_ASSIGNMENT_. Beneath this instruction is a listing; print exactly the lines in it starting at the line that contains "rw [mul_one] at h1" and going through the line that contains "have h2 : kCol".

_EXERCISE INPUT_.

import Summits.QuantumFields.YangMills.Theorems.BalabanUVNodesN06SectBKnitWindow
import Literature.MathematicalPhysics.QuantumFieldTheory.Balaban1983to89.B9Eq3132TentBumps

/-!
# Balaban UV-stability nodes, N06 [B9] — «KE₆X-WINDOW»: THE JOINT x-FREE KNIT-CLUSTER WINDOW OF THE KNIT CERTIFICATE «KE₆X» IS NON-EMPTY (A6)

[B9] = T. Bałaban, *Propagators for lattice gauge theories in a background field*, Commun. Math. Phys. **99** (1985) 389–434
[`Balaban1985BackgroundPropagators`]; [4] = *Propagators and renormalization transformations II* [`Balaban1984PropagatorsII`];
[Av] = *Averaging operations for lattice gauge theories*, Commun. Math. Phys. **98** (1985) 17–51 [`Balaban1985Averaging`].

Track A of `YM-PLAN.md` (cell `pub-ymgap`), node **N06**, acceleration seat `pub-ymgap-dag-n06-d` (g27), for the dag-lead's A6 audit of the N06 knit head
`N06AtOpsYSectEStKnitRecordKE6X.b9LeafXUR_opsYSectESt_knitRecord_KE6X` (✓p805384).  That certificate displays ONE knit smallness parameter `α₀ᴷ` (with the
plaquette cap `aᴷ` and the two complex-level radii `ϱ′`, `ϱ`) under TWENTY-FOUR x-free numeric side conditions collected from five suppliers: KA's knit-letter
window (`C₀α₀ᴷ ≦ 1∕3`, `2α₀ᴷ ≦ c₂′`, `K_pl(a)L⁴ < α₀ᴷ` for `a ≦ aᴷ`), node00-def-Y's guard adapters (`4α₀ᴷ ≦ c₂′`, `exp(4·800(d+2)²(d+5)α₀ᴷ) < 2`,
`k_col·α₀ᴷ < 1`), dag-n06-c's coded Sect.-B step (`8α₀ᴷ ≦ c₂′`, the two `N`-windows, [Av] Prop. 5's complex-level windows in `ϱ′`, `ϱ`), dag-n06-l's row-26
test family (`(α₀ᴷm₀)²·2Nb₁·2(d+1)C_Θ ≦ b₀∕256`) and (3.46) leg (`(d+1)²α₀ᴷ ≦ 1∕100`), and [B9] (3.16)'s `α₀ᴷ ≦ α_Q`.  Each supplier proved ITS OWN window
non-empty (`knitWindow_inhabited_le`, `knitSectBWindow_inhabited_le∕_N`, `knitTestWindow_inhabited_le`), each choosing its own `α₀′`.  THIS FILE proves the
conjunction for ONE COMMON tuple `(α₀ᴷ, aᴷ, ϱ′, ϱ)`, below any cap `amax > 0` (so that the couplings `p.a₁∕c ≦ aᴷ`, `a₁₂ ≦ aᴷ`, `a_inv ≦ aᴷ` of the certificate are
met by choosing the primed constants AFTER `aᴷ`): `knitClusterWindow_inhabited_KE6X`.  Proof: dag-n06-c's `knitSectBWindow_inhabited_le` at the cap
`min(amax, 1∕(k_col+1), 1∕(100(d+1)²), 1∕(8(N+1)W), 1, b₀∕(256(K+1)))` (`W := 32(d+2)(d+5)L²`, `K := m₀²·2Nb₁·2(d+1)C_Θ`), then elementary monotonicity — the
`N`-windows as in dag-n06-c's `knitSectBWindow_inhabited_N`, the test-family smallness as in dag-n06-l's `knitTestWindow_inhabited_le`.
Every conjunct is spelled VERBATIM as the corresponding displayed hypothesis of «KE₆X» with `θ.d₆ θ.ℓ₆ N θ.b₀ θ.b₁ ↦ d ℓ N b₀ b₁`.

HONEST FRAMING: elementary real arithmetic over landed window lemmas; an A6 (non-vacuity) certificate for x-free numeric displays, NOT a discharge of any
row of the certificate; COUNT-NEUTRAL; N06 NOT discharged; nothing continuum ∕ OS ∕ mass gap ∕ Clay.  0 `def`, 0 `sorry`.
[cite: Balaban1985BackgroundPropagators, p.409 («α₀ so small …»), (3.16) p.393, (3.35)–(3.36) p.396, (3.132) p.422; Balaban1985Averaging, Prop. 2 p.26,
Prop. 5 p.42, Prop. 7 p.43, (147) p.40; Balaban1984PropagatorsII, (2.147) p.248, (2.16) p.225]
-/

noncomputable section

namespace Summit.QuantumFields.YangMills.BalabanUVNodes.N06KnitClusterWindowKE6X

open Literature.MathematicalPhysics.QuantumFieldTheory.Balaban1983to89
open Literature.MathematicalPhysics.QuantumFieldTheory.Balaban1983to89.B6KLevelCensusIndexV1 (KIdx kGeo)
open Literature.MathematicalPhysics.QuantumFieldTheory.Balaban1983to89.B7Prop2Explicit (C0 c2' c2'_pos)
open Literature.MathematicalPhysics.QuantumFieldTheory.Balaban1983to89.B7Prop3Flat (c3 c3_pos)
open Literature.MathematicalPhysics.QuantumFieldTheory.Balaban1983to89.B7Prop5CplxLevels (epsCplx tauCplx)
open Literature.MathematicalPhysics.QuantumFieldTheory.Balaban1983to89.B9Eq316AveragingTransposeZd (alphaQ)
open Literature.MathematicalPhysics.QuantumFieldTheory.Balaban1983to89.B9C2FormBoxRegimeY (Kpl)
open Literature.MathematicalPhysics.QuantumFieldTheory.Balaban1983to89.B9Eq3115KnitLetterYOnto (kCol kCol_nonneg)
open Literature.MathematicalPhysics.QuantumFieldTheory.Balaban1983to89.B9Eq3132TentBumps (Cth)
open Summit.QuantumFields.YangMills.BalabanUVNodes.N06SectBKnitWindow (knitSectBWindow_inhabited_le)

/-- ★ **THE JOINT KNIT-CLUSTER WINDOW OF «KE₆X», INHABITED** (x-free, A6): for `0 < b₀`, `0 ≤ b₁` and any cap `amax > 0` there is ONE tuple `(α₀ᴷ, aᴷ, ϱ′, ϱ)` with
`0 < α₀ᴷ ≤ amax`, `0 < aᴷ`, `0 < ϱ′`, `0 < ϱ` satisfying SIMULTANEOUSLY the twenty-four x-free knit-cluster displays of
`N06AtOpsYSectEStKnitRecordKE6X.b9LeafXUR_opsYSectESt_knitRecord_KE6X` (in its spelling, `θ.d₆ θ.ℓ₆ θ.b₀ θ.b₁ ↦ d ℓ b₀ b₁`): `hαK3 hαK2 hαK4 hα8 hαQK hexpK hsmallK hKplK
hαdK hα4N hαπN hsmall' hc₃' hϱ'1 hEc hdX hsmall hc₃ hT16`.  Proof: `N06SectBKnitWindow.knitSectBWindow_inhabited_le` below the cap
`min (amax, 1∕(k_col+1), 1∕(100(d+1)²), 1∕(8(N+1)·32(d+2)(d+5)L²), 1, b₀∕(256(K+1)))`, then monotonicity.
[cite: Balaban1985BackgroundPropagators, p.409, (3.16) p.393, (3.35)–(3.36) p.396; Balaban1985Averaging, Prop. 5 p.42, Prop. 7 p.43; Balaban1984PropagatorsII, (2.147) p.248] -/
theorem knitClusterWindow_inhabited_KE6X (d ℓ N : ℕ) {b₀ b₁ amax : ℝ} (hb₀ : 0 < b₀) (hb₁ : 0 ≤ b₁) (hamax : 0 < amax) :
    ∃ α₀K aK ϱ' ϱ : ℝ,
      0 < α₀K ∧ α₀K ≤ amax ∧ 0 < aK ∧ 0 < ϱ' ∧ 0 < ϱ ∧
      -- KA's knit-letter window, node00-def-Y's guard adapters, dag-n06-c's `8α₀ᴷ ≤ c₂′`, [B9] (3.16)'s `α₀ᴷ ≤ α_Q`
      C0 (d + 1) * α₀K ≤ 1 / 3 ∧ 2 * α₀K ≤ c2' (d + 1) (ℓ + 1) ∧ 4 * α₀K ≤ c2' (d + 1) (ℓ + 1) ∧ 8 * α₀K ≤ c2' (d + 1) (ℓ + 1) ∧
      α₀K ≤ alphaQ (d + 1) (ℓ + 1) ∧
      Real.exp (4 * (800 * (((d + 1 : ℕ) : ℝ) + 1) ^ 2 * (((d + 1 : ℕ) : ℝ) + 4)) * α₀K) < 2 ∧
      kCol (d + 1) (ℓ + 1) * α₀K < 1 ∧
      (∀ {hd : 1 ≤ d + 1} {hL : Odd (ℓ + 1) ∧ 1 < ℓ + 1} {b₀' b₁' : ℝ} (i : KIdx d ℓ hd hL b₀' b₁') (a : ℝ), 0 ≤ a → a ≤ aK →
        Kpl i a * (kGeo i).L ^ 4 < α₀K) ∧
      -- dag-n06-l's (3.46)-leg floor `hαdK`
      ((d : ℝ) + 1) ^ 2 * α₀K ≤ 1 / 100 ∧
      -- dag-n06-c's two `N`-windows `hα4N hαπN`
      32 * (((d + 1 : ℕ) : ℝ) + 1) * ((d + 1 : ℕ) + 4) * (((ℓ + 1 : ℕ) : ℝ)) ^ 2 * α₀K ≤ 1 / 4 ∧
      (N : ℝ) * (32 * (((d + 1 : ℕ) : ℝ) + 1) * ((d + 1 : ℕ) + 4) * (((ℓ + 1 : ℕ) : ℝ)) ^ 2 * α₀K) < Real.pi ∧
      -- dag-n06-c's [Av] Prop. 5 complex-level windows `hsmall' hc₃' hϱ'1 hEc hdX hsmall hc₃`
      Real.exp (4 * (800 * ((((d + 1 : ℕ) : ℝ)) + 1) ^ 2 * ((((d + 1 : ℕ) : ℝ)) + 4)) * α₀K) * (1 + 8 * (131072 * ((((d + 1 : ℕ) : ℝ)) + 1) ^ 2) * ϱ') ≤ 2 ∧
      2 * ϱ' ≤ c3 (d + 1) (ℓ + 1) ∧
      409600 * ((((d + 1 : ℕ) : ℝ)) + 1) ^ 2 * ϱ' ≤ 1 ∧
      epsCplx (d + 1) (ℓ + 1) ϱ' 0 ≤ 1 / 16 ∧
      (((d + 1 : ℕ) : ℝ)) * (epsCplx (d + 1) (ℓ + 1) ϱ' 0 + tauCplx (d + 1) (ℓ + 1) α₀K 0 ϱ' 0) ≤ 1 / 16 ∧
      Real.exp (4480 * ((((d + 1 : ℕ) : ℝ)) + 1) ^ 2 * ((((d + 1 : ℕ) : ℝ)) + 4) * α₀K + 240000 * ((((d + 1 : ℕ) : ℝ)) + 1) ^ 3 * ϱ') *
          (1 + 8 * (2097152 * ((((d + 1 : ℕ) : ℝ)) + 1) ^ 2) * ϱ) ≤ 2 ∧
      2 * ϱ ≤ c3 (d + 1) (ℓ + 1) / 4 ∧
      -- dag-n06-l's row-26 test-family smallness `hT16`
      (α₀K * (2 * ((d : ℝ) + 1) * kCol (d + 1) (ℓ + 1) + 8 * ((d : ℝ) + 2) ^ 2)) ^ 2 * (2 * (N : ℝ) * b₁) * (2 * ((d : ℝ) + 1) * Cth d) ≤ b₀ / 256 := by
  -- the constants of the caps
  set W : ℝ := 32 * (((d + 1 : ℕ) : ℝ) + 1) * ((d + 1 : ℕ) + 4) * (((ℓ + 1 : ℕ) : ℝ)) ^ 2 with hW
  set K : ℝ := (2 * ((d : ℝ) + 1) * kCol (d + 1) (ℓ + 1) + 8 * ((d : ℝ) + 2) ^ 2) ^ 2 * (2 * (N : ℝ) * b₁) * (2 * ((d : ℝ) + 1) * Cth d) with hK
  have hk := kCol_nonneg (d + 1) (ℓ + 1)
  have hK0 : 0 ≤ K := by rw [hK]; unfold Cth; positivity
  have hWpos : 0 < W := by rw [hW]; positivity
  have hN1 : (0 : ℝ) < (N : ℝ) + 1 := by positivity
  have hkc1 : 0 < kCol (d + 1) (ℓ + 1) + 1 := by linarith
  have hd2 : (0 : ℝ) < ((d : ℝ) + 1) ^ 2 := by positivity
  have hK1 : 0 < K + 1 := by linarith
  set a' : ℝ := min amax (min (1 / (kCol (d + 1) (ℓ + 1) + 1)) (min (1 / (100 * ((d : ℝ) + 1) ^ 2)) (min (1 / (8 * ((N : ℝ) + 1) * W))
    (min 1 (b₀ / (256 * (K + 1))))))) with ha'
  have ha'pos : 0 < a' :=
    lt_min hamax (lt_min (by positivity) (lt_min (by positivity) (lt_min (by positivity) (lt_min one_pos (by positivity)))))
  obtain ⟨α₀K, aK, ϱ', ϱ, hα0, hαle, hαQ, hα3, hα4, hα8, haK, hKpl, hϱ'0, hsmall', hc₃', hϱ'1, hEc, hdX, -, hϱ0, hsmall, hc₃⟩ :=
    knitSectBWindow_inhabited_le d ℓ ha'pos
  -- the six caps
  have hαamax : α₀K ≤ amax := hαle.trans (min_le_left _ _)
  have hαkc : α₀K ≤ 1 / (kCol (d + 1) (ℓ + 1) + 1) := hαle.trans ((min_le_right _ _).trans (min_le_left _ _))
  have hαd : α₀K ≤ 1 / (100 * ((d : ℝ) + 1) ^ 2) := hαle.trans ((min_le_right _ _).trans ((min_le_right _ _).trans (min_le_left _ _)))
  have hαA : α₀K ≤ 1 / (8 * ((N : ℝ) + 1) * W) :=
    hαle.trans ((min_le_right _ _).trans ((min_le_right _ _).trans ((min_le_right _ _).trans (min_le_left _ _))))
  have hα1 : α₀K ≤ 1 :=
    hαle.trans ((min_le_right _ _).trans ((min_le_right _ _).trans ((min_le_right _ _).trans ((min_le_right _ _).trans (min_le_left _ _)))))
  have hαb : α₀K ≤ b₀ / (256 * (K + 1)) :=
    hαle.trans ((min_le_right _ _).trans ((min_le_right _ _).trans ((min_le_right _ _).trans ((min_le_right _ _).trans (min_le_right _ _)))))
  -- `W·α₀ᴷ ≤ 1∕(8(N+1))`
  have hWα : W * α₀K ≤ 1 / (8 * ((N : ℝ) + 1)) := by
    calc W * α₀K ≤ W * (1 / (8 * ((N : ℝ) + 1) * W)) := mul_le_mul_of_nonneg_left hαA hWpos.le
      _ = 1 / (8 * ((N : ℝ) + 1)) := by field_simp
  refine ⟨α₀K, aK, ϱ', ϱ, hα0, hαamax, haK, hϱ'0, hϱ0, hα3, by linarith, hα4, hα8, hαQ, ?_, ?_, fun i a ha hale => hKpl i a ha hale, ?_, ?_, ?_,
    hsmall', hc₃', hϱ'1, hEc, hdX, hsmall, hc₃, ?_⟩
  · -- `exp(…α₀ᴷ) < 2` from `hsmall'` (the second factor exceeds `1`)
    have hE := Real.exp_pos (4 * (800 * ((((d + 1 : ℕ) : ℝ)) + 1) ^ 2 * ((((d + 1 : ℕ) : ℝ)) + 4)) * α₀K)
    have hx : 0 < 8 * (131072 * ((((d + 1 : ℕ) : ℝ)) + 1) ^ 2) * ϱ' := by positivity
    have h1 : Real.exp (4 * (800 * ((((d + 1 : ℕ) : ℝ)) + 1) ^ 2 * ((((d + 1 : ℕ) : ℝ)) + 4)) * α₀K) * 1 <
        Real.exp (4 * (800 * ((((d + 1 : ℕ) : ℝ)) + 1) ^ 2 * ((((d + 1 : ℕ) : ℝ)) + 4)) * α₀K) * (1 + 8 * (131072 * ((((d + 1 : ℕ) : ℝ)) + 1) ^ 2) * ϱ') :=
      mul_lt_mul_of_pos_left (by linarith) hE
    rw [mul_one] at h1
    exact lt_of_lt_of_le h1 hsmall'
  · -- `k_col·α₀ᴷ < 1`
    have h1 : kCol (d + 1) (ℓ + 1) * α₀K ≤ kCol (d + 1) (ℓ + 1) * (1 / (kCol (d + 1) (ℓ + 1) + 1)) := mul_le_mul_of_nonneg_left hαkc hk
    have h2 : kCol (d + 1) (ℓ + 1) * (1 / (kCol (d + 1) (ℓ + 1) + 1)) < 1 := by
      rw [mul_one_div, div_lt_one hkc1]; linarith
    linarith
  · -- `(d+1)²α₀ᴷ ≤ 1∕100`
    calc ((d : ℝ) + 1) ^ 2 * α₀K ≤ ((d : ℝ) + 1) ^ 2 * (1 / (100 * ((d : ℝ) + 1) ^ 2)) := mul_le_mul_of_nonneg_left hαd hd2.le
      _ = 1 / 100 := by field_simp
  · -- `W·α₀ᴷ ≤ 1∕4`
    have h3 : 1 / (8 * ((N : ℝ) + 1)) ≤ 1 / 4 := by
      have hN0 : (0 : ℝ) ≤ (N : ℝ) := Nat.cast_nonneg N
      rw [div_le_div_iff₀ (by positivity) (by norm_num)]; linarith
    exact hWα.trans h3
  · -- `N·W·α₀ᴷ ≤ N∕(8(N+1)) < 1 < π`
    have h1 : (N : ℝ) * (W * α₀K) ≤ (N : ℝ) * (1 / (8 * ((N : ℝ) + 1))) := mul_le_mul_of_nonneg_left hWα (Nat.cast_nonneg N)
    have h2 : (N : ℝ) * (1 / (8 * ((N : ℝ) + 1))) < 1 := by
      have hN0 : (0 : ℝ) ≤ (N : ℝ) := Nat.cast_nonneg N
      rw [mul_one_div, div_lt_one (by positivity)]; linarith
    have h3 : (1 : ℝ) < Real.pi := by linarith [Real.pi_gt_three]
    linarith
  · -- `(α₀ᴷm₀)²·2Nb₁·2(d+1)C_Θ = α₀ᴷ·(α₀ᴷ·K) ≤ 1·(b₀∕256)`
    have e : (α₀K * (2 * ((d : ℝ) + 1) * kCol (d + 1) (ℓ + 1) + 8 * ((d : ℝ) + 2) ^ 2)) ^ 2 * (2 * (N : ℝ) * b₁) * (2 * ((d : ℝ) + 1) * Cth d) =
        α₀K * (α₀K * K) := by
      rw [hK]; ring
    rw [e]
    have hαK : α₀K * K ≤ b₀ / 256 := by
      calc α₀K * K ≤ b₀ / (256 * (K + 1)) * K := mul_le_mul_of_nonneg_right hαb hK0
        _ ≤ b₀ / (256 * (K + 1)) * (K + 1) := mul_le_mul_of_nonneg_left (by linarith) (div_nonneg hb₀.le (by positivity))
        _ = b₀ / 256 := by field_simp
    calc α₀K * (α₀K * K) ≤ 1 * (α₀K * K) := mul_le_mul_of_nonneg_right hα1 (mul_nonneg hα0.le hK0)
      _ ≤ b₀ / 256 := by rw [one_mul]; exact hαK

end Summit.QuantumFields.YangMills.BalabanUVNodes.N06KnitClusterWindowKE6X

end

_REPLY_.
    rw [mul_one] at h1
    exact lt_of_lt_of_le h1 hsmall'
  · -- `k_col·α₀ᴷ < 1`
    have h1 : kCol (d + 1) (ℓ + 1) * α₀K ≤ kCol (d + 1) (ℓ + 1) * (1 / (kCol (d + 1) (ℓ + 1) + 1)) := mul_le_mul_of_nonneg_left hαkc hk
    have h2 : kCol (d + 1) (ℓ + 1) * (1 / (kCol (d + 1) (ℓ + 1) + 1)) < 1 := by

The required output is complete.